━━━ LISTED RECORDS

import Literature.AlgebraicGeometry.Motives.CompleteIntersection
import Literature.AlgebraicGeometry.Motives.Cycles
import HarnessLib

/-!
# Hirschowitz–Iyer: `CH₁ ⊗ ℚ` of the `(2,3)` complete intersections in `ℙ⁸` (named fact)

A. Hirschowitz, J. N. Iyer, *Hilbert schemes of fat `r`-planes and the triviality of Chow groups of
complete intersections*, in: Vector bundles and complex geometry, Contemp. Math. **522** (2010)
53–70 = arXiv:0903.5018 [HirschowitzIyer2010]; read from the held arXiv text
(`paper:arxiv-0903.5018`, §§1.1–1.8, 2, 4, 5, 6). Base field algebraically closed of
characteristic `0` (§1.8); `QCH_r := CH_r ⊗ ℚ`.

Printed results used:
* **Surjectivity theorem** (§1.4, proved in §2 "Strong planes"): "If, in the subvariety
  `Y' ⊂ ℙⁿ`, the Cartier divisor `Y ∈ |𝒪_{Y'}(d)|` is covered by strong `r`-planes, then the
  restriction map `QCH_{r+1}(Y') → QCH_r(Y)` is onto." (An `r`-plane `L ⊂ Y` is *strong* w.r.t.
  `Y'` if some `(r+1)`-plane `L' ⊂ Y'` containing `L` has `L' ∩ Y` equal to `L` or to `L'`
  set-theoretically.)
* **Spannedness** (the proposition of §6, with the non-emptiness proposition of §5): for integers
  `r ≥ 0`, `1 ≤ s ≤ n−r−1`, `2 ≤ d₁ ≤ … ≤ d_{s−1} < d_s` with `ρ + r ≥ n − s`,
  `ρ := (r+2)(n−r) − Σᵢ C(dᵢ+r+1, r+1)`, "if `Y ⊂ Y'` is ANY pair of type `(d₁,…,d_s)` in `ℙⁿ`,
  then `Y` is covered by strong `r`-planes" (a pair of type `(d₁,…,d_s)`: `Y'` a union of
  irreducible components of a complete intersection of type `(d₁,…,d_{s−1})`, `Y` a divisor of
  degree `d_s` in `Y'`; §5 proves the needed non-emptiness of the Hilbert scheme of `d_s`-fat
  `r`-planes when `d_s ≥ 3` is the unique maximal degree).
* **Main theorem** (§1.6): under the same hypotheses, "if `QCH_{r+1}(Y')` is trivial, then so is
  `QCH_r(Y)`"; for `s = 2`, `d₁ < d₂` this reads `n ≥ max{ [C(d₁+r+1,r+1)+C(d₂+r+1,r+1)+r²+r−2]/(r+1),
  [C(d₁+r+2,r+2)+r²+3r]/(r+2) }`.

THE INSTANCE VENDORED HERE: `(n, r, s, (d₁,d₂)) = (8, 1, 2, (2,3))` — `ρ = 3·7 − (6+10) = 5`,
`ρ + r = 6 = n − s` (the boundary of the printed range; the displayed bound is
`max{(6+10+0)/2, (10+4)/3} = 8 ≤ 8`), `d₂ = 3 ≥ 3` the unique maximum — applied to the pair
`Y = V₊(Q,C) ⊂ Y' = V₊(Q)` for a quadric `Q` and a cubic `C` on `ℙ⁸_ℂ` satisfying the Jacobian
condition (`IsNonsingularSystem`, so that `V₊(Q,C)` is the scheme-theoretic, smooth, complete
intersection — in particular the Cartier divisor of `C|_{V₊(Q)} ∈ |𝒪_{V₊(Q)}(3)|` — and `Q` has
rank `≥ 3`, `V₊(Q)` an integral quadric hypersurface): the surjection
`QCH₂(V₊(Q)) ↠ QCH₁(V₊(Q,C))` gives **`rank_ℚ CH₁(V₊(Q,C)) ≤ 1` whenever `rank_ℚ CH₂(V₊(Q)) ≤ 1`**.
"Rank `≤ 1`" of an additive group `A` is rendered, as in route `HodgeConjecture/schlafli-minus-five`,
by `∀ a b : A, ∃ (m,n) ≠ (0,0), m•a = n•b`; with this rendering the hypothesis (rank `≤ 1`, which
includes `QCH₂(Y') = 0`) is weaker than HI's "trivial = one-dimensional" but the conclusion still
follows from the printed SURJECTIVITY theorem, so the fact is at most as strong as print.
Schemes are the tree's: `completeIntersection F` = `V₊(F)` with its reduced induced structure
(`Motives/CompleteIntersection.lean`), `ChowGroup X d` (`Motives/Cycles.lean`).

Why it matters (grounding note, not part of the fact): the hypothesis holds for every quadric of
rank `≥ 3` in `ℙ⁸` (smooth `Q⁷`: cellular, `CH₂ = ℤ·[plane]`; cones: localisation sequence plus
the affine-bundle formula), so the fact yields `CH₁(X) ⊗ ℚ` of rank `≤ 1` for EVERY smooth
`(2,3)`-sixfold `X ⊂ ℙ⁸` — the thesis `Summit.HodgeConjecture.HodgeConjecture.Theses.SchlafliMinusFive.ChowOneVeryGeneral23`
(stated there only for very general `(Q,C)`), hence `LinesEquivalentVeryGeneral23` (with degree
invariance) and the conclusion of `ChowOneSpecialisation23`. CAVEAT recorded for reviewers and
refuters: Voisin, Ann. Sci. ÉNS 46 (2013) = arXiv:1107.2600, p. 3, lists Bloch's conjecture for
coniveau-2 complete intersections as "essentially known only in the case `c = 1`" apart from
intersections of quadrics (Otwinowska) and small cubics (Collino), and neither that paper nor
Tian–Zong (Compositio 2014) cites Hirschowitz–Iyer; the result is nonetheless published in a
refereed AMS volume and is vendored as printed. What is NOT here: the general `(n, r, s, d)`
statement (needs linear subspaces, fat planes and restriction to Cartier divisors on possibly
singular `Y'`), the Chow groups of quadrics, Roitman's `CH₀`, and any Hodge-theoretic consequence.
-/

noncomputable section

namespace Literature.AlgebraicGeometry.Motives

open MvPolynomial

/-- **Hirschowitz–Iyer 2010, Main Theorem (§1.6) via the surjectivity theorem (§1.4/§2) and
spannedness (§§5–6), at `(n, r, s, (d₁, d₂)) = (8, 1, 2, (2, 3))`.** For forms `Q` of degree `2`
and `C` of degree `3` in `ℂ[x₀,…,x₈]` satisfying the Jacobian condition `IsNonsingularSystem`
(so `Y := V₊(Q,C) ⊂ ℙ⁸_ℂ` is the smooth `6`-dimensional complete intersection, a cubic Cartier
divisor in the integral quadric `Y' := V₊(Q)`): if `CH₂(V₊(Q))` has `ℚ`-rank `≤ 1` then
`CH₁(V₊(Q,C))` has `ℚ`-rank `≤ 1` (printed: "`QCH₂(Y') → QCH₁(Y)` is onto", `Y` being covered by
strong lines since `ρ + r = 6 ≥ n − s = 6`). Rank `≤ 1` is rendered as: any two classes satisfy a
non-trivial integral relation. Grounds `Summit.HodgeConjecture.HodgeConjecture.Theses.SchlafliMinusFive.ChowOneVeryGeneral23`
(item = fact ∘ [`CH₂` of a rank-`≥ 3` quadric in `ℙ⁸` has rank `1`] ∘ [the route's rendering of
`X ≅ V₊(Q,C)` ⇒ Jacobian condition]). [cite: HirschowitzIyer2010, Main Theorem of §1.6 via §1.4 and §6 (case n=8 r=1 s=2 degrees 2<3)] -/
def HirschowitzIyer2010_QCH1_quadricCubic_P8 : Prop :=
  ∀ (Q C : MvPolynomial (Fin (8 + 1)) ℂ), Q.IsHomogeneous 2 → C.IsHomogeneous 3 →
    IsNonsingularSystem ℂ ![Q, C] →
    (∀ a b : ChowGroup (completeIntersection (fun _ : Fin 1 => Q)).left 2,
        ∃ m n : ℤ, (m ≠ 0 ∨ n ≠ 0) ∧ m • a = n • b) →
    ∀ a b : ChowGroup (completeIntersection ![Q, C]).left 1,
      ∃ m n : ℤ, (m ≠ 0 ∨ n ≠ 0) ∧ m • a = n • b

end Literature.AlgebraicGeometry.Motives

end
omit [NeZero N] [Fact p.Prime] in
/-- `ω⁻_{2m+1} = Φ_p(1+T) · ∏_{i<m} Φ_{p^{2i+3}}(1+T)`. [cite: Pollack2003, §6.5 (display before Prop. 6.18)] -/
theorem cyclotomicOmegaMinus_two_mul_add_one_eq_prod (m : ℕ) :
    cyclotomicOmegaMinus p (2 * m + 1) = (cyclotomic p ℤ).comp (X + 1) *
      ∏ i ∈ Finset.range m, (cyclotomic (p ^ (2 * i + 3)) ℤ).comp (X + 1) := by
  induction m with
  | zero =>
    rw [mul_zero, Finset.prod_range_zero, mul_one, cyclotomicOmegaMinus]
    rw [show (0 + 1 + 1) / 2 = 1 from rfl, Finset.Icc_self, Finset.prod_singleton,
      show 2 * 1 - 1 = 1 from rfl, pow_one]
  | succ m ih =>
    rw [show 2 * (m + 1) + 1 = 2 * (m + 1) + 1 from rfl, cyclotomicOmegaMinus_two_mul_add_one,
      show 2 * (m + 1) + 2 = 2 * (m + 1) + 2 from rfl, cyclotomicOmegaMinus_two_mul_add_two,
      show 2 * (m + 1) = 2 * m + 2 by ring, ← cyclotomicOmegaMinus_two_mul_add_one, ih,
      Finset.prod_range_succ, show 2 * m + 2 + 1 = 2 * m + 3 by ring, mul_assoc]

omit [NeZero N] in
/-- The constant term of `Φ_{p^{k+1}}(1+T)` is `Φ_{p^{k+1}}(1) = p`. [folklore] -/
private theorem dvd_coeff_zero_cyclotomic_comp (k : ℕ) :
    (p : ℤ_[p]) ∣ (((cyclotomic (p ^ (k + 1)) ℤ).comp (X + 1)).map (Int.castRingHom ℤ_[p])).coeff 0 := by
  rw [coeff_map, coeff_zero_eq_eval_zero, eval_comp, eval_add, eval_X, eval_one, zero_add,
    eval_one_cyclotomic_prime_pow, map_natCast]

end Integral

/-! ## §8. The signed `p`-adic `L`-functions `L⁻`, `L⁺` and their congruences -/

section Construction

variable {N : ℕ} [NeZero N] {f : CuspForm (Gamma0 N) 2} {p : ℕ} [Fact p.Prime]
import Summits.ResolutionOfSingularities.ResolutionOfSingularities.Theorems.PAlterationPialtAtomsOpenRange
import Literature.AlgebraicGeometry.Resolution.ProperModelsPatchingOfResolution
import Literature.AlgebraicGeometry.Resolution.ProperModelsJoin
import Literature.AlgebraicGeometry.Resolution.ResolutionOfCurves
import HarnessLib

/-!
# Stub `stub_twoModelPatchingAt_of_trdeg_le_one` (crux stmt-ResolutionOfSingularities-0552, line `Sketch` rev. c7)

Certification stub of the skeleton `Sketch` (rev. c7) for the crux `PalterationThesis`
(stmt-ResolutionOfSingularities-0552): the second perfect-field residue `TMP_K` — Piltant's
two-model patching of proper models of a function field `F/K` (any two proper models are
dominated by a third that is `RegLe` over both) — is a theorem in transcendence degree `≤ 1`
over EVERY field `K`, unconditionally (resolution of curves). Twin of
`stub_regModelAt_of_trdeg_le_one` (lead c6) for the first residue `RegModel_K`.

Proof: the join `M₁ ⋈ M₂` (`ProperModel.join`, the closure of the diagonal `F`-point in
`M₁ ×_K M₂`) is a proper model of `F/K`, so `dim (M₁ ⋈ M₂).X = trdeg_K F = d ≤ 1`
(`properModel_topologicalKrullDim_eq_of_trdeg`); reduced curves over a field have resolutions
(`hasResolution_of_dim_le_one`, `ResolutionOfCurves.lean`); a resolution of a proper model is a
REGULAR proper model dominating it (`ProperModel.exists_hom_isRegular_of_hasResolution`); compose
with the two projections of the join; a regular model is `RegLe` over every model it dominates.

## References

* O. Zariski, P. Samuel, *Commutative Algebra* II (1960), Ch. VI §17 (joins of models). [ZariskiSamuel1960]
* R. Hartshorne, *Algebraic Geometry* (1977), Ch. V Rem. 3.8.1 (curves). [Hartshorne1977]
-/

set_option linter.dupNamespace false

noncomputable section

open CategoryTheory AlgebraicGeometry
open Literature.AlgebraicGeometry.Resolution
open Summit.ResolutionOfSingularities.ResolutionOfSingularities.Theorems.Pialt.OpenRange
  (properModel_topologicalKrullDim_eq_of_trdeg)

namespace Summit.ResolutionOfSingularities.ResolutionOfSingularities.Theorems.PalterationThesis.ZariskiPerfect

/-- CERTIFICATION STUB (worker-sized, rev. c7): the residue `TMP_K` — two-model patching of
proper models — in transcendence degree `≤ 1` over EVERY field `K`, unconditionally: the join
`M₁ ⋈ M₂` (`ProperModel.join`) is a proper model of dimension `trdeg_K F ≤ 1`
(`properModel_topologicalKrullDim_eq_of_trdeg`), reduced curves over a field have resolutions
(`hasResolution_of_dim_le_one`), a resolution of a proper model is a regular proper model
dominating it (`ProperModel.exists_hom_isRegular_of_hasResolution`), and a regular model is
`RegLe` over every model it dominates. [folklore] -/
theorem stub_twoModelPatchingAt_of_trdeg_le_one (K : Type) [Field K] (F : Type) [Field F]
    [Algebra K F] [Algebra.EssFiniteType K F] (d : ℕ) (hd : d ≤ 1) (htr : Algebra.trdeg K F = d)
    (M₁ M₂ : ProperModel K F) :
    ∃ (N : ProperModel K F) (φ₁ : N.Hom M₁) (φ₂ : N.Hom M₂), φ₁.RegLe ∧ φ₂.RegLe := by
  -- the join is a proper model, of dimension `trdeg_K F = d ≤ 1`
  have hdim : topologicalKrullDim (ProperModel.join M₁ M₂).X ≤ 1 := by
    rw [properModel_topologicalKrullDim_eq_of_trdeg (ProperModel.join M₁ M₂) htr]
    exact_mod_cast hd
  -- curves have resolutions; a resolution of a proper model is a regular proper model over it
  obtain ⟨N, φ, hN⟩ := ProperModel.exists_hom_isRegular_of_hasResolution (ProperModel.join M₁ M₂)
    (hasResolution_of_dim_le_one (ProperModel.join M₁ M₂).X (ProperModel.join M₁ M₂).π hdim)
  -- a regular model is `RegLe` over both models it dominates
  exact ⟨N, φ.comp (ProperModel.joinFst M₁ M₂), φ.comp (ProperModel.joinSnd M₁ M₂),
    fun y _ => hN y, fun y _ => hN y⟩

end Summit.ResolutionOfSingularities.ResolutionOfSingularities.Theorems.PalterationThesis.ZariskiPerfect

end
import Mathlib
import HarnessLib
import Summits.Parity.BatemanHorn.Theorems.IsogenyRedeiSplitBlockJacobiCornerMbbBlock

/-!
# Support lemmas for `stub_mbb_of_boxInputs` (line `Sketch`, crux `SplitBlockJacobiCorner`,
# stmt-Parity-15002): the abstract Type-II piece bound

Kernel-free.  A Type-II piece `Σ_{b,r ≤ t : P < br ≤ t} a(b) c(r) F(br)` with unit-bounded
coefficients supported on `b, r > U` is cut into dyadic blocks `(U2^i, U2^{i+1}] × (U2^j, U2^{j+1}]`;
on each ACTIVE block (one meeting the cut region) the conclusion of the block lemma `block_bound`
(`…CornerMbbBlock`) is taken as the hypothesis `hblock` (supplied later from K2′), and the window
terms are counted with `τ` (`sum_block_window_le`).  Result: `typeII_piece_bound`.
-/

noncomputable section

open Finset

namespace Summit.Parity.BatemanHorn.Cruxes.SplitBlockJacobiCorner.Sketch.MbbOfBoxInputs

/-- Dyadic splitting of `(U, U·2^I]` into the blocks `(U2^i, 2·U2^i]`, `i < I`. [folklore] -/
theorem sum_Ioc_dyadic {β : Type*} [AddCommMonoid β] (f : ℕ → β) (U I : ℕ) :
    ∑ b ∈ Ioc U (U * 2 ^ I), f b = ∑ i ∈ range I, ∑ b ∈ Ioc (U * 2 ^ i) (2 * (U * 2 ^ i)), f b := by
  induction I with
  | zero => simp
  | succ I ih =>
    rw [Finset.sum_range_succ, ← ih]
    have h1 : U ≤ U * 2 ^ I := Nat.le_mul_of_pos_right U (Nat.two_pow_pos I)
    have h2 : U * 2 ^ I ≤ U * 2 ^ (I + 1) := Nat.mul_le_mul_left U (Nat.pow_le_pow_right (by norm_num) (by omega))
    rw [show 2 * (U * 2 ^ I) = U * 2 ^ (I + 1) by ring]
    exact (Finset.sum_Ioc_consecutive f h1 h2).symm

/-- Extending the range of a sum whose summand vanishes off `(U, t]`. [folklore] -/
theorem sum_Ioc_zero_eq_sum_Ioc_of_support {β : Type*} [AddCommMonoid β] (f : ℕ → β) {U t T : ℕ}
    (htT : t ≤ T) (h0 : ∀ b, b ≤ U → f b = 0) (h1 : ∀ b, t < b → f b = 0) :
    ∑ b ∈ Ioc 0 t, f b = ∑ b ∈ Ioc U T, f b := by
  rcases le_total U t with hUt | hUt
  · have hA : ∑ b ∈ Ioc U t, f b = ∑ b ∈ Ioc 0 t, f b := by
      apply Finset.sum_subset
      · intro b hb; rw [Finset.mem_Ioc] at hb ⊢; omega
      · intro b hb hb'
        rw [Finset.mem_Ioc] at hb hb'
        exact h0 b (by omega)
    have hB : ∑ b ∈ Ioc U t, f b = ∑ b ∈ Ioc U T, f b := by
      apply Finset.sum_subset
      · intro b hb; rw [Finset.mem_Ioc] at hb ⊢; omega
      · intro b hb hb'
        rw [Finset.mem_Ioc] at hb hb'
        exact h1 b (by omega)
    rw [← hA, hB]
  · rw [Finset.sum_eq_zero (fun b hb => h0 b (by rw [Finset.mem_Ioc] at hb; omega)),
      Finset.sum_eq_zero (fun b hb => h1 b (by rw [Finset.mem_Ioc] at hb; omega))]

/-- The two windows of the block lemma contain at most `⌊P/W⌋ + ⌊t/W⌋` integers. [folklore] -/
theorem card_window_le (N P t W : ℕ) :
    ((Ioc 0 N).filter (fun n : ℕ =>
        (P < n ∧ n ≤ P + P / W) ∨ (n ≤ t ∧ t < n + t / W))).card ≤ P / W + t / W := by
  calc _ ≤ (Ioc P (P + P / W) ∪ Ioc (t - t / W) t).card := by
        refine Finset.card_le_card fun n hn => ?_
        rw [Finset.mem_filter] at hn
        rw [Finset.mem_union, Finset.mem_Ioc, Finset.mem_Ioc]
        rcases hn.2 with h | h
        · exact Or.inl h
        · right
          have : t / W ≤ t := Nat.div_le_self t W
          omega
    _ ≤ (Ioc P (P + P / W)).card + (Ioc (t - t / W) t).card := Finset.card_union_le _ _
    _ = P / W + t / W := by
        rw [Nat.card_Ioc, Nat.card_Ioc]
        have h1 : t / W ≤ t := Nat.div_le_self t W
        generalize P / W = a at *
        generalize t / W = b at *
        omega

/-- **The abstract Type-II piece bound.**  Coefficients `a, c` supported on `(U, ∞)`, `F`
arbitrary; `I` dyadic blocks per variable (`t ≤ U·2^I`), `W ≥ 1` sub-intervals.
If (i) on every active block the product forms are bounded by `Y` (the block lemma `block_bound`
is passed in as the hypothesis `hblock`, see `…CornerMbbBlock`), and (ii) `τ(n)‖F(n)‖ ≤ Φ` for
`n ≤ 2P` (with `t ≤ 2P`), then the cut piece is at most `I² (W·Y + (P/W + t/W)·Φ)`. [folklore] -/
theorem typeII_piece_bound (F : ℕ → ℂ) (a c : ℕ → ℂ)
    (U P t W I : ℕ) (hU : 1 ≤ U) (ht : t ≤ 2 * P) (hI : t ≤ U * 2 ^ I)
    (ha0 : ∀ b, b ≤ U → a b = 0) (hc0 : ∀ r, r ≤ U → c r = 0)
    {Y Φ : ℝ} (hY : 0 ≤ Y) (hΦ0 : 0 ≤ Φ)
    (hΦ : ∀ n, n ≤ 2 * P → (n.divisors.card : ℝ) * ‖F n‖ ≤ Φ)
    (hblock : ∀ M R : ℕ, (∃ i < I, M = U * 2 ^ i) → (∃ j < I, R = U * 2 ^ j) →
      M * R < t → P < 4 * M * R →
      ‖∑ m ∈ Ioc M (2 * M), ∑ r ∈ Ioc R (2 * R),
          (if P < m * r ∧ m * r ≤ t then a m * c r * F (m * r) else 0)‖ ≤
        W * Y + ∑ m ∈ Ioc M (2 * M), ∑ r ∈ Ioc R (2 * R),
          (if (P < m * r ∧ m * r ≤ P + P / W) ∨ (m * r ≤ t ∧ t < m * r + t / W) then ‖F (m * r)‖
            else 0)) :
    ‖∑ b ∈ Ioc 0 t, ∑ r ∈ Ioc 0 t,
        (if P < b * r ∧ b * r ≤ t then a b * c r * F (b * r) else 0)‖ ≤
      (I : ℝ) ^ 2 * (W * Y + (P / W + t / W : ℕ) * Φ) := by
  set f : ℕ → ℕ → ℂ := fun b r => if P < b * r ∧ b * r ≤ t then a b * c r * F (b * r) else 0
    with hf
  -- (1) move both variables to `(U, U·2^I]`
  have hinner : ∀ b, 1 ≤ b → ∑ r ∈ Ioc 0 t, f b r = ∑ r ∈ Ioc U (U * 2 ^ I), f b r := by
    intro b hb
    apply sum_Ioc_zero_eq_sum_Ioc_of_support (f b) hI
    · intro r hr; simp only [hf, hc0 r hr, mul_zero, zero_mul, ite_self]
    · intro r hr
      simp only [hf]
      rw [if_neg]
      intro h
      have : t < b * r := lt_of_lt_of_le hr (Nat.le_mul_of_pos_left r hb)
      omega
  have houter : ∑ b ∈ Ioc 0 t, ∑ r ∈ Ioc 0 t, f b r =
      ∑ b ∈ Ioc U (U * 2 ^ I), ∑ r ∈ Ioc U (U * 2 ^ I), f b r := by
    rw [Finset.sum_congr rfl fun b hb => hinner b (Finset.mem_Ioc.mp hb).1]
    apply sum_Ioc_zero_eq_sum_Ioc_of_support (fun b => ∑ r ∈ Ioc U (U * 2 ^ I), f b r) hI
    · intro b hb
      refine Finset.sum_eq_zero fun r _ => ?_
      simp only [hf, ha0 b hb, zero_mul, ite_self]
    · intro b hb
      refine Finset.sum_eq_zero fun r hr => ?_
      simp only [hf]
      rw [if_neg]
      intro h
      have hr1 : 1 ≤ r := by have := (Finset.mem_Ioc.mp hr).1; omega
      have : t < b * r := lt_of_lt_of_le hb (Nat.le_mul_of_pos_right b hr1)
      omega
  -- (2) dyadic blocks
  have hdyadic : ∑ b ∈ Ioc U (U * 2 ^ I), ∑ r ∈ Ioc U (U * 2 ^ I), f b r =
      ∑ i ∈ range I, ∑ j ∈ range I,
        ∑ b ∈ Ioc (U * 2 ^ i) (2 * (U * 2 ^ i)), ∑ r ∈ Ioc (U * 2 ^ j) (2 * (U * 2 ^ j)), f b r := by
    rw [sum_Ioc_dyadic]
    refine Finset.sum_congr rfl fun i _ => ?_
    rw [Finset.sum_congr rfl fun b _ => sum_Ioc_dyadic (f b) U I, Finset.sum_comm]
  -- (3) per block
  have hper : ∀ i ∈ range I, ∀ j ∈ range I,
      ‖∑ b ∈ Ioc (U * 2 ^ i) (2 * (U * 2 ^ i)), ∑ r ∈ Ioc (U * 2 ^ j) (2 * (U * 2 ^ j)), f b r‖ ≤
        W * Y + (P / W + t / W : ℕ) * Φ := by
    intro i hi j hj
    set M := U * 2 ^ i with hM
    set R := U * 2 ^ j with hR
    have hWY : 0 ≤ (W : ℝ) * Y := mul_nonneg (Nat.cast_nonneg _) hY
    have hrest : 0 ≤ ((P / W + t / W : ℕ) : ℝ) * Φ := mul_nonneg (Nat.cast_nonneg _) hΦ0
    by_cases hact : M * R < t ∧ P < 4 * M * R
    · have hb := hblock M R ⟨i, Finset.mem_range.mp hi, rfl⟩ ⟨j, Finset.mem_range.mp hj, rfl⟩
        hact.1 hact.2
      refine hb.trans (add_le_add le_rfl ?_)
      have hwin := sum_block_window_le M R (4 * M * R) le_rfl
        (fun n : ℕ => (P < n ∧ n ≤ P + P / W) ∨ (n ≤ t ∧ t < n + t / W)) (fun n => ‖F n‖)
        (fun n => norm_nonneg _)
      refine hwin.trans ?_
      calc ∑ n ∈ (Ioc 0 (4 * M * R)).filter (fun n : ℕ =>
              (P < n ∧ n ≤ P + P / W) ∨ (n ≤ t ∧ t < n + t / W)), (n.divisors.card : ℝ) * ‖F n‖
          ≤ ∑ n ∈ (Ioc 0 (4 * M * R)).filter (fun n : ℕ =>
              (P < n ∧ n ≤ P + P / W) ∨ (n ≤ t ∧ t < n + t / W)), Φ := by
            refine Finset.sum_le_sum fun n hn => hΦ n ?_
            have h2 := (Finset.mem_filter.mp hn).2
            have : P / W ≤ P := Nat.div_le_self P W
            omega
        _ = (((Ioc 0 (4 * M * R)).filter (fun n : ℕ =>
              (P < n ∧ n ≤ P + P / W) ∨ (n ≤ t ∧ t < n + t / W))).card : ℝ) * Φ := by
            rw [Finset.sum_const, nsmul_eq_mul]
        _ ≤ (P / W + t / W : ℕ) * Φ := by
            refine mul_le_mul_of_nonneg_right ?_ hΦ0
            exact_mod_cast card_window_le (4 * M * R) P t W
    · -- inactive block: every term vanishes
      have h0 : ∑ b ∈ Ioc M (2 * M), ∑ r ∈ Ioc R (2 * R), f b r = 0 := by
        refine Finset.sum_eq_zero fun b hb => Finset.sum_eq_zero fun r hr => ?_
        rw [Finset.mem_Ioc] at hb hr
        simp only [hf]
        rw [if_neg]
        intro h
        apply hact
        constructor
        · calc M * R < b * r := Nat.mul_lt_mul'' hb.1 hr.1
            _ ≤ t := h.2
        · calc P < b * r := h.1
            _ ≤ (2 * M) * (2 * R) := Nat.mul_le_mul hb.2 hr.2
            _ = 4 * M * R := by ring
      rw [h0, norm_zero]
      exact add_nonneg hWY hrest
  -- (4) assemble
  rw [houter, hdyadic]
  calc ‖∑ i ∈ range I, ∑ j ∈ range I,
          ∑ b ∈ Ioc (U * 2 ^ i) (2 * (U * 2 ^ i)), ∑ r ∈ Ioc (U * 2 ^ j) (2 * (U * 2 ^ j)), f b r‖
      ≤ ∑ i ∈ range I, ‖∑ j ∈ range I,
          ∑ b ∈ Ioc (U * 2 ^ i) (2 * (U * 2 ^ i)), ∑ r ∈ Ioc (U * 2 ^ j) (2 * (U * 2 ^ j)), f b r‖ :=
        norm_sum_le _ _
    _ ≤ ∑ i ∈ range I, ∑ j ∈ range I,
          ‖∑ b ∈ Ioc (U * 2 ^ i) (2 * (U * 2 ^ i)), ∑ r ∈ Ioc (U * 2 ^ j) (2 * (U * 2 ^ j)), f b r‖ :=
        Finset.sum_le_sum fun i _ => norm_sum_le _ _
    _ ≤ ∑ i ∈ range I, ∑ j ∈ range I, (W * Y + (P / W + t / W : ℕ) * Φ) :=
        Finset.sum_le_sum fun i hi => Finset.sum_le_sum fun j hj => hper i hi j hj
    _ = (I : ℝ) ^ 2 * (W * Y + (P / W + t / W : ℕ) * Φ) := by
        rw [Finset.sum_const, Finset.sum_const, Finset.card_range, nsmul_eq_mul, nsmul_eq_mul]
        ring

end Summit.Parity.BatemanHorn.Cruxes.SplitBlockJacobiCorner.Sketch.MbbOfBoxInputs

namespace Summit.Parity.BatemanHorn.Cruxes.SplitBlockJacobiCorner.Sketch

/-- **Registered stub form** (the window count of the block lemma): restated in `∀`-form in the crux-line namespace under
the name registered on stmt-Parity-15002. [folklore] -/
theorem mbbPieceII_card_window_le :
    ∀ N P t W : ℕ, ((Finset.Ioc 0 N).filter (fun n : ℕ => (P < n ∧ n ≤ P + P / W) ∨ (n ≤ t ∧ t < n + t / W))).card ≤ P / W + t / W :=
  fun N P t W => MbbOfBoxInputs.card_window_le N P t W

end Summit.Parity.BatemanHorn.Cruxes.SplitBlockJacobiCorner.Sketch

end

━━━━━━

## WORK TO BE COMPLETED
Above are the records; report how many of their lines hold the string "both", with no other words.

## SOLVED PROBLEM
3